**Task brief:** Here is a block of entries. Write out its lines exactly, from the first through the one containing "and the sorry-free".

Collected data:
━━━
import Summits.SmoothPoincare4.SmoothPoincare4.Theses.SymplecticOrigami
import Summits.SmoothPoincare4.SmoothPoincare4.Theorems.OrigamiFoldExistence.Negative.ZeroSlack
import Literature.Geometry.Symplectic.SteinTwoHandles
import Literature.Geometry.Symplectic.SteinFillingSphere

/-!
# Sketch — crux-ideate round 2, ideator 4, crux stmt-SmoothPoincare4-7844 (`OrigamiFoldExistence`)

First lemmas of the two round-2 crux ideas (typed over existing declarations; not proved
unless trivial):

* idea `reeb-shadow-boothby-wang`: `ReebFoldRecognition` (the SW-free, door-free recogniser of
  Reeb-fold positions of a homotopy 4-sphere inside the Boothby–Wang sphere `S⁵ ⊂ ℂ³`),
  `ReebFoldPositionExists` (the strengthened existence statement E⁺), and the sorry-free
  compositions `smoothPoincare4_of_reebFold`, `origamiFoldExistence_of_reebFold`
  (E⁺ + recogniser ⇒ SPC4 ⇒ E, WITHOUT the cruxes `OrigamiRung` / `NoGenusTwoDoor`).
* idea `bennequin-defect-certificates`: `legendrianCertificate_ball` — a Legendrian
  presentation of defect zero of a compact 4-manifold with boundary `S³` certifies that it is
  the 4-ball (Gompf 1998 Thm 1.3 / Akbulut–Matveyev 1998 §3 + Eliashberg 1990 Thm 5.1), proved
  here from the two named facts; `LegendrianPresentationOfFakeBalls` (the apex of the line,
  in scope "3-handle-free"), and the composition down to `SmoothPoincare4`-shaped conclusions.
-/

noncomputable section

set_option linter.dupNamespace false

open scoped Manifold ContDiff Topology ContinuousMap
open Set Function

namespace Summit.SmoothPoincare4.SmoothPoincare4.Cruxes.OrigamiFoldExistence.Ideator4

open Summit.SmoothPoincare4.SmoothPoincare4.Theses.SymplecticOrigami
open Summit.SmoothPoincare4.SmoothPoincare4.Theorems.OrigamiFoldExistence
open Literature.Geometry.Symplectic
open Literature.Topology.FourManifolds

/-- Local notation: `ℝ⁶ = ℂ³` (coordinates `x₁ y₁ x₂ y₂ x₃ y₃`). -/
local notation "E6" => EuclideanSpace ℝ (Fin 6)

/-- Local notation: `ℝ⁴`. -/
local notation "E4" => EuclideanSpace ℝ (Fin 4)

/-- Local notation: the round 4-sphere with Mathlib's smooth structure. -/
local notation "𝕊⁴" => (Metric.sphere (0 : EuclideanSpace ℝ (Fin 5)) 1)

/-- Local notation: the round 3-sphere. -/
local notation "𝕊³" => (Metric.sphere (0 : EuclideanSpace ℝ (Fin 4)) 1)

/-- Local notation: the unit circle. -/
local notation "𝕊¹" => (Metric.sphere (0 : EuclideanSpace ℝ (Fin 2)) 1)

/-- Local notation: the closed unit 4-ball with its manifold-with-boundary structure. -/
local notation "𝔻⁴" => (Metric.closedBall (0 : EuclideanSpace ℝ (Fin 4)) 1)

/-! ## Idea A — `reeb-shadow-boothby-wang` -/

/-- Multiplication by `i` on `ℂ³ = ℝ⁶`: the Reeb vector field of the Boothby–Wang (standard)
contact form `α₀ = ½ Σ (x dy − y dx)` on `S⁵` is `p ↦ i p` (the Hopf field). -/
def reebSix (p : E6) : E6 :=
  WithLp.toLp 2 ![-(p 1), p 0, -(p 3), p 2, -(p 5), p 4]

/-- The Hopf rotation `p ↦ e^{iθ} p` of `ℂ³`. -/
def hopfRot (θ : ℝ) (p : E6) : E6 :=
  Real.cos θ • p + Real.sin θ • reebSix p

/-- The standard symplectic form `ω₀ = Σ dx_k ∧ dy_k` of `ℂ³ = ℝ⁶` (`= dα₀`). -/
def omegaSix (u v : E6) : ℝ :=
  (u 0 * v 1 - u 1 * v 0) + (u 2 * v 3 - u 3 * v 2) + (u 4 * v 5 - u 5 * v 4)

/-- **Reeb-fold position** of a smooth map `j : M → S⁵ ⊂ ℂ³` of a 4-manifold: `j` is a smooth
embedding into the unit sphere whose REEB-TANGENCY LOCUS
`T = {x | i·j(x) ∈ dj(T_x M)}` (the fold of the pulled-back form `j^* dα₀`) is
(i) saturated by Hopf circles, (ii) the image of a connected closed 3-manifold `Z` embedded in
`M` on which `j^*ω₀` has maximal rank 2, and (iii) off `T` every Hopf circle through `j(M)`
meets `j(M)` in exactly two points.  On `S⁴ = S⁵ ∩ {y₃ = 0}` (`j` = inclusion) `T` is the
equator `{z₃ = 0}`, the Hopf circles in `T` are the Hopf fibration of `S³`, and `j^* dα₀` is the
Cannas da Silva–Guillemin–Pires origami form (tree: `sphereOrigamiForm`). -/
def IsReebFoldPosition (M : Type) [TopologicalSpace M] [ChartedSpace E4 M] (j : M → E6) : Prop :=
  Manifold.IsSmoothEmbedding (𝓡 4) 𝓘(ℝ, E6) ∞ j ∧ (∀ x, ‖j x‖ = 1) ∧
  let T : Set M := {x | reebSix (j x) ∈ Set.range (mfderiv (𝓡 4) 𝓘(ℝ, E6) j x)}
  (∀ x ∈ T, ∀ θ : ℝ, hopfRot θ (j x) ∈ j '' T) ∧
  (∃ (Z : Type) (_ : TopologicalSpace Z) (_ : ChartedSpace (EuclideanSpace ℝ (Fin 3)) Z)
      (_ : IsManifold (𝓡 3) ∞ Z) (z : Z → M),
      Manifold.IsSmoothEmbedding (𝓡 3) (𝓡 4) ∞ z ∧ Set.range z = T ∧ IsConnected T ∧
      ∀ y : Z, ∃ v w : TangentSpace (𝓡 3) y,
        omegaSix (mfderiv (𝓡 3) 𝓘(ℝ, E6) (j ∘ z) y v) (mfderiv (𝓡 3) 𝓘(ℝ, E6) (j ∘ z) y w) ≠ 0) ∧
  (∀ x, x ∉ T → ∃! θ : ℝ, θ ∈ Set.Ioo (0 : ℝ) (2 * Real.pi) ∧ hopfRot θ (j x) ∈ Set.range j)

/-- **First lemma of idea A (the SW-free, door-free recogniser).**  A smooth homotopy 4-sphere
admitting a Reeb-fold position in the Boothby–Wang sphere `(S⁵, α₀)` is diffeomorphic to `S⁴`.
Paper proof (card §Lever/§Why): saturation makes `T = π_H⁻¹(B)` for a smooth surface
`B ⊂ ℂℙ²`, the two sides of `T` are sections of the Hopf bundle over `ℂℙ² ∖ B` (clause (iii)),
`χ` and the `H₁`-count force `B ≅ S²` of degree `+1`, max-rank makes `B` `ω_FS`-symplectic, so
`B` is a line (Gromov 1985; tree: `mcduffWendl_plusOneSphere_affinePair` at `N = ℂℙ²`), both
closed sides are `ℂℙ² ∖ ν(line) ≅ B⁴`, and `M = B⁴ ∪ B⁴ ≅ S⁴` by `Γ₄ = 0`
(`cerf_twistedSphere_four`).  No Seiberg–Witten input, no doors. -/
def ReebFoldRecognition : Prop :=
  ∀ (M : Type) [TopologicalSpace M] [T2Space M] [SecondCountableTopology M]
    [ChartedSpace E4 M] [IsManifold (𝓡 4) ∞ M],
    M ≃ₕ 𝕊⁴ → ∀ j : M → E6, IsReebFoldPosition M j → Nonempty (M ≃ₘ⟮𝓡 4, 𝓡 4⟯ 𝕊⁴)

/-- **E⁺, the strengthened existence statement of idea A**: every smooth homotopy 4-sphere
admits a Reeb-fold position in `(S⁵, α₀)`.  True at `S⁴` (inclusion `{y₃ = 0}`); implies
`OrigamiFoldExistence` (the pulled-back `dα₀` is origami, unfolding = Hopf projection) and,
with `ReebFoldRecognition`, decides SPC4 without `OrigamiRung`/`NoGenusTwoDoor`. Zero slack. -/
def ReebFoldPositionExists : Prop :=
  ∀ (M : Type) [TopologicalSpace M] [T2Space M] [SecondCountableTopology M]
    [ChartedSpace E4 M] [IsManifold (𝓡 4) ∞ M],
    M ≃ₕ 𝕊⁴ → ∃ j : M → E6, IsReebFoldPosition M j

/-- Composition (sorry-free): E⁺ and the recogniser give the summit statement directly. -/
theorem smoothPoincare4_of_reebFold (hR : ReebFoldRecognition) (hX : ReebFoldPositionExists) :
    _root_.SmoothPoincare4 := by
  unfold _root_.SmoothPoincare4 Literature.SPC4.SmoothPoincareConjectureFour
    ContinuousMap.HomotopyEquiv.NonemptyDiffeomorphSphere
  intro M _ _ _ _ _ e
  obtain ⟨j, hj⟩ := hX M e
  exact hR M e j hj

/-- Composition (sorry-free): E⁺ and the recogniser give the crux (via the proved zero-slack
transport `Negative.origamiFoldExistence_of_smoothPoincare4` and the proved support item
`RoundSphereIsOrigamiFold`, stmt-7845) — `OrigamiRung` and `NoGenusTwoDoor` are not used. -/
theorem origamiFoldExistence_of_reebFold (hR : ReebFoldRecognition) (hX : ReebFoldPositionExists)
    (hRS : RoundSphereIsOrigamiFold) : OrigamiFoldExistence :=
  Negative.origamiFoldExistence_of_smoothPoincare4 (smoothPoincare4_of_reebFold hR hX) hRS

/-! ## Idea B — `bennequin-defect-certificates` -/

/-- **First lemma of idea B (the certificate lemma), proved from two named facts.**  Let `W`
be a compact Stein domain (`S : SteinStructure W`, e.g. the Stein 1-handlebody
`♮ᵏ S¹ × B³`) and let `Δ` be `W` with finitely many 2-handles attached along LEGENDRIAN
attaching circles whose handle framings have twisting number `-1` (Akbulut–Matveyev defect
`max{f + 1 - tb, 0} = 0` with equality `f = tb - 1`).  If the boundary of `Δ` is `S³`, then
`Δ ≅ B⁴`.  [Gompf1998 Thm 1.3; AkbulutMatveyev1998 §3; Eliashberg1990 Thm 5.1] -/
theorem legendrianCertificate_ball (hG : Gompf1998_thm13_twoHandles)
    (hE : Eliashberg1990_steinFilling_sphere_three)
    (W Δ : Type) [TopologicalSpace W] [T2Space W] [ChartedSpace (EuclideanHalfSpace 4) W]
    [IsManifold (𝓡∂ 4) ∞ W] [CompactSpace W] [TopologicalSpace Δ] [T2Space Δ]
    [SecondCountableTopology Δ] [ChartedSpace (EuclideanHalfSpace 4) Δ] [IsManifold (𝓡∂ 4) ∞ Δ]
    [CompactSpace Δ] (S : SteinStructure W) (ι : Type) [Finite ι] (h : ι → HandleAttachingMap 3 2 W)
    (hΔ : HandleAttachingMap.IsMultiAttachment h (𝓡∂ 4) Δ)
    (hLeg : ∀ i, IsLegendrianKnot S.J (h i).attachingCircle)
    (htw : ∀ i, S.twisting (h i).attachingCircle (h i).attachingFraming = -1)
    (hb : ∃ b : BoundaryData (𝓡∂ 4) Δ (𝓡 3), Nonempty (b.carrier ≃ₘ⟮𝓡 3, 𝓡 3⟯ 𝕊³)) :
    Nonempty (Δ ≃ₘ⟮𝓡∂ 4, 𝓡∂ 4⟯ 𝔻⁴) :=
  hE Δ (hG W Δ S ι h hΔ hLeg htw) hb

/-- **Bennequin defect of a Legendrian presentation** (Akbulut–Matveyev's total defect of the
2-handles, `Σᵢ max{fᵢ + 1 - tb(Kᵢ), 0}`): zero iff every handle framing is at most `tb − 1`;
after Gompf's left-twist isotopy (`Gompf1998_addLeftTwists`) defect zero is the hypothesis of
`legendrianCertificate_ball`. -/
def bennequinDefect {W : Type} [TopologicalSpace W] [T2Space W] [ChartedSpace (EuclideanHalfSpace 4) W]
    [IsManifold (𝓡∂ 4) ∞ W] [CompactSpace W] (S : SteinStructure W) {ι : Type} [Fintype ι]
    (h : ι → HandleAttachingMap 3 2 W) : ℕ :=
  ∑ i, S.defect (h i).attachingCircle (h i).attachingFraming

/-- **Apex of the line of idea B (scope: fake balls that are 2-handlebodies = 3-handle-free
homotopy spheres).**  Every compact 4-manifold `Δ` with boundary `S³` that arises from the
standard Stein 1-handlebody by attaching 2-handles and is CONTRACTIBLE admits SOME presentation
(Stein base `W`, Legendrian attaching link, framings) of Bennequin defect zero with twisting
exactly `-1`.  Zero slack inside the scope (⟺ "3-handle-free homotopy 4-spheres are
standard"); the engine is a certificate SEARCH per presentation, the obstruction theory is
`tb`-bounds from rational-ball filling classifications (card). -/
def LegendrianPresentationOfFakeBalls : Prop :=
  ∀ (Δ : Type) [TopologicalSpace Δ] [T2Space Δ] [SecondCountableTopology Δ]
    [ChartedSpace (EuclideanHalfSpace 4) Δ] [IsManifold (𝓡∂ 4) ∞ Δ] [CompactSpace Δ]
    [ContractibleSpace Δ],
    (∃ b : BoundaryData (𝓡∂ 4) Δ (𝓡 3), Nonempty (b.carrier ≃ₘ⟮𝓡 3, 𝓡 3⟯ 𝕊³)) →
    -- `Δ` is a 2-handlebody: some Stein domain `W₀` plus 2-handles (smoothly; no Legendrian
    -- condition) — this is the "3-handle-free" scope hypothesis
    (∃ (W₀ : Type) (_ : TopologicalSpace W₀) (_ : T2Space W₀) (_ : ChartedSpace (EuclideanHalfSpace 4) W₀)
        (_ : IsManifold (𝓡∂ 4) ∞ W₀) (_ : CompactSpace W₀) (_ : SteinStructure W₀) (ι₀ : Type)
        (_ : Finite ι₀) (h₀ : ι₀ → HandleAttachingMap 3 2 W₀),
        HandleAttachingMap.IsMultiAttachment h₀ (𝓡∂ 4) Δ) →
    ∃ (W : Type) (_ : TopologicalSpace W) (_ : T2Space W) (_ : ChartedSpace (EuclideanHalfSpace 4) W)
      (_ : IsManifold (𝓡∂ 4) ∞ W) (_ : CompactSpace W) (S : SteinStructure W) (ι : Type)
      (_ : Finite ι) (h : ι → HandleAttachingMap 3 2 W),
      HandleAttachingMap.IsMultiAttachment h (𝓡∂ 4) Δ ∧
      (∀ i, IsLegendrianKnot S.J (h i).attachingCircle) ∧
      (∀ i, S.twisting (h i).attachingCircle (h i).attachingFraming = -1)

/-- Composition (sorry-free): in the scope, the apex plus the two named facts standardise the
fake ball. -/
theorem fakeBall_ball_of_legendrianPresentation (hG : Gompf1998_thm13_twoHandles)
    (hE : Eliashberg1990_steinFilling_sphere_three) (hL : LegendrianPresentationOfFakeBalls)
    (Δ : Type) [TopologicalSpace Δ] [T2Space Δ] [SecondCountableTopology Δ]
    [ChartedSpace (EuclideanHalfSpace 4) Δ] [IsManifold (𝓡∂ 4) ∞ Δ] [CompactSpace Δ]
    [ContractibleSpace Δ]
    (hb : ∃ b : BoundaryData (𝓡∂ 4) Δ (𝓡 3), Nonempty (b.carrier ≃ₘ⟮𝓡 3, 𝓡 3⟯ 𝕊³))
    (h2 : ∃ (W₀ : Type) (_ : TopologicalSpace W₀) (_ : T2Space W₀) (_ : ChartedSpace (EuclideanHalfSpace 4) W₀)
        (_ : IsManifold (𝓡∂ 4) ∞ W₀) (_ : CompactSpace W₀) (_ : SteinStructure W₀) (ι₀ : Type)
        (_ : Finite ι₀) (h₀ : ι₀ → HandleAttachingMap 3 2 W₀),
        HandleAttachingMap.IsMultiAttachment h₀ (𝓡∂ 4) Δ) :
    Nonempty (Δ ≃ₘ⟮𝓡∂ 4, 𝓡∂ 4⟯ 𝔻⁴) := by
  obtain ⟨W, _, _, _, _, _, S, ι, _, h, hΔ, hLeg, htw⟩ := hL Δ hb h2
  exact legendrianCertificate_ball hG hE W Δ S ι h hΔ hLeg htw hb

end Summit.SmoothPoincare4.SmoothPoincare4.Cruxes.OrigamiFoldExistence.Ideator4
━━━
**Response box:**
import Summits.SmoothPoincare4.SmoothPoincare4.Theses.SymplecticOrigami
import Summits.SmoothPoincare4.SmoothPoincare4.Theorems.OrigamiFoldExistence.Negative.ZeroSlack
import Literature.Geometry.Symplectic.SteinTwoHandles
import Literature.Geometry.Symplectic.SteinFillingSphere

/-!
# Sketch — crux-ideate round 2, ideator 4, crux stmt-SmoothPoincare4-7844 (`OrigamiFoldExistence`)

First lemmas of the two round-2 crux ideas (typed over existing declarations; not proved
unless trivial):

* idea `reeb-shadow-boothby-wang`: `ReebFoldRecognition` (the SW-free, door-free recogniser of
  Reeb-fold positions of a homotopy 4-sphere inside the Boothby–Wang sphere `S⁵ ⊂ ℂ³`),
  `ReebFoldPositionExists` (the strengthened existence statement E⁺), and the sorry-free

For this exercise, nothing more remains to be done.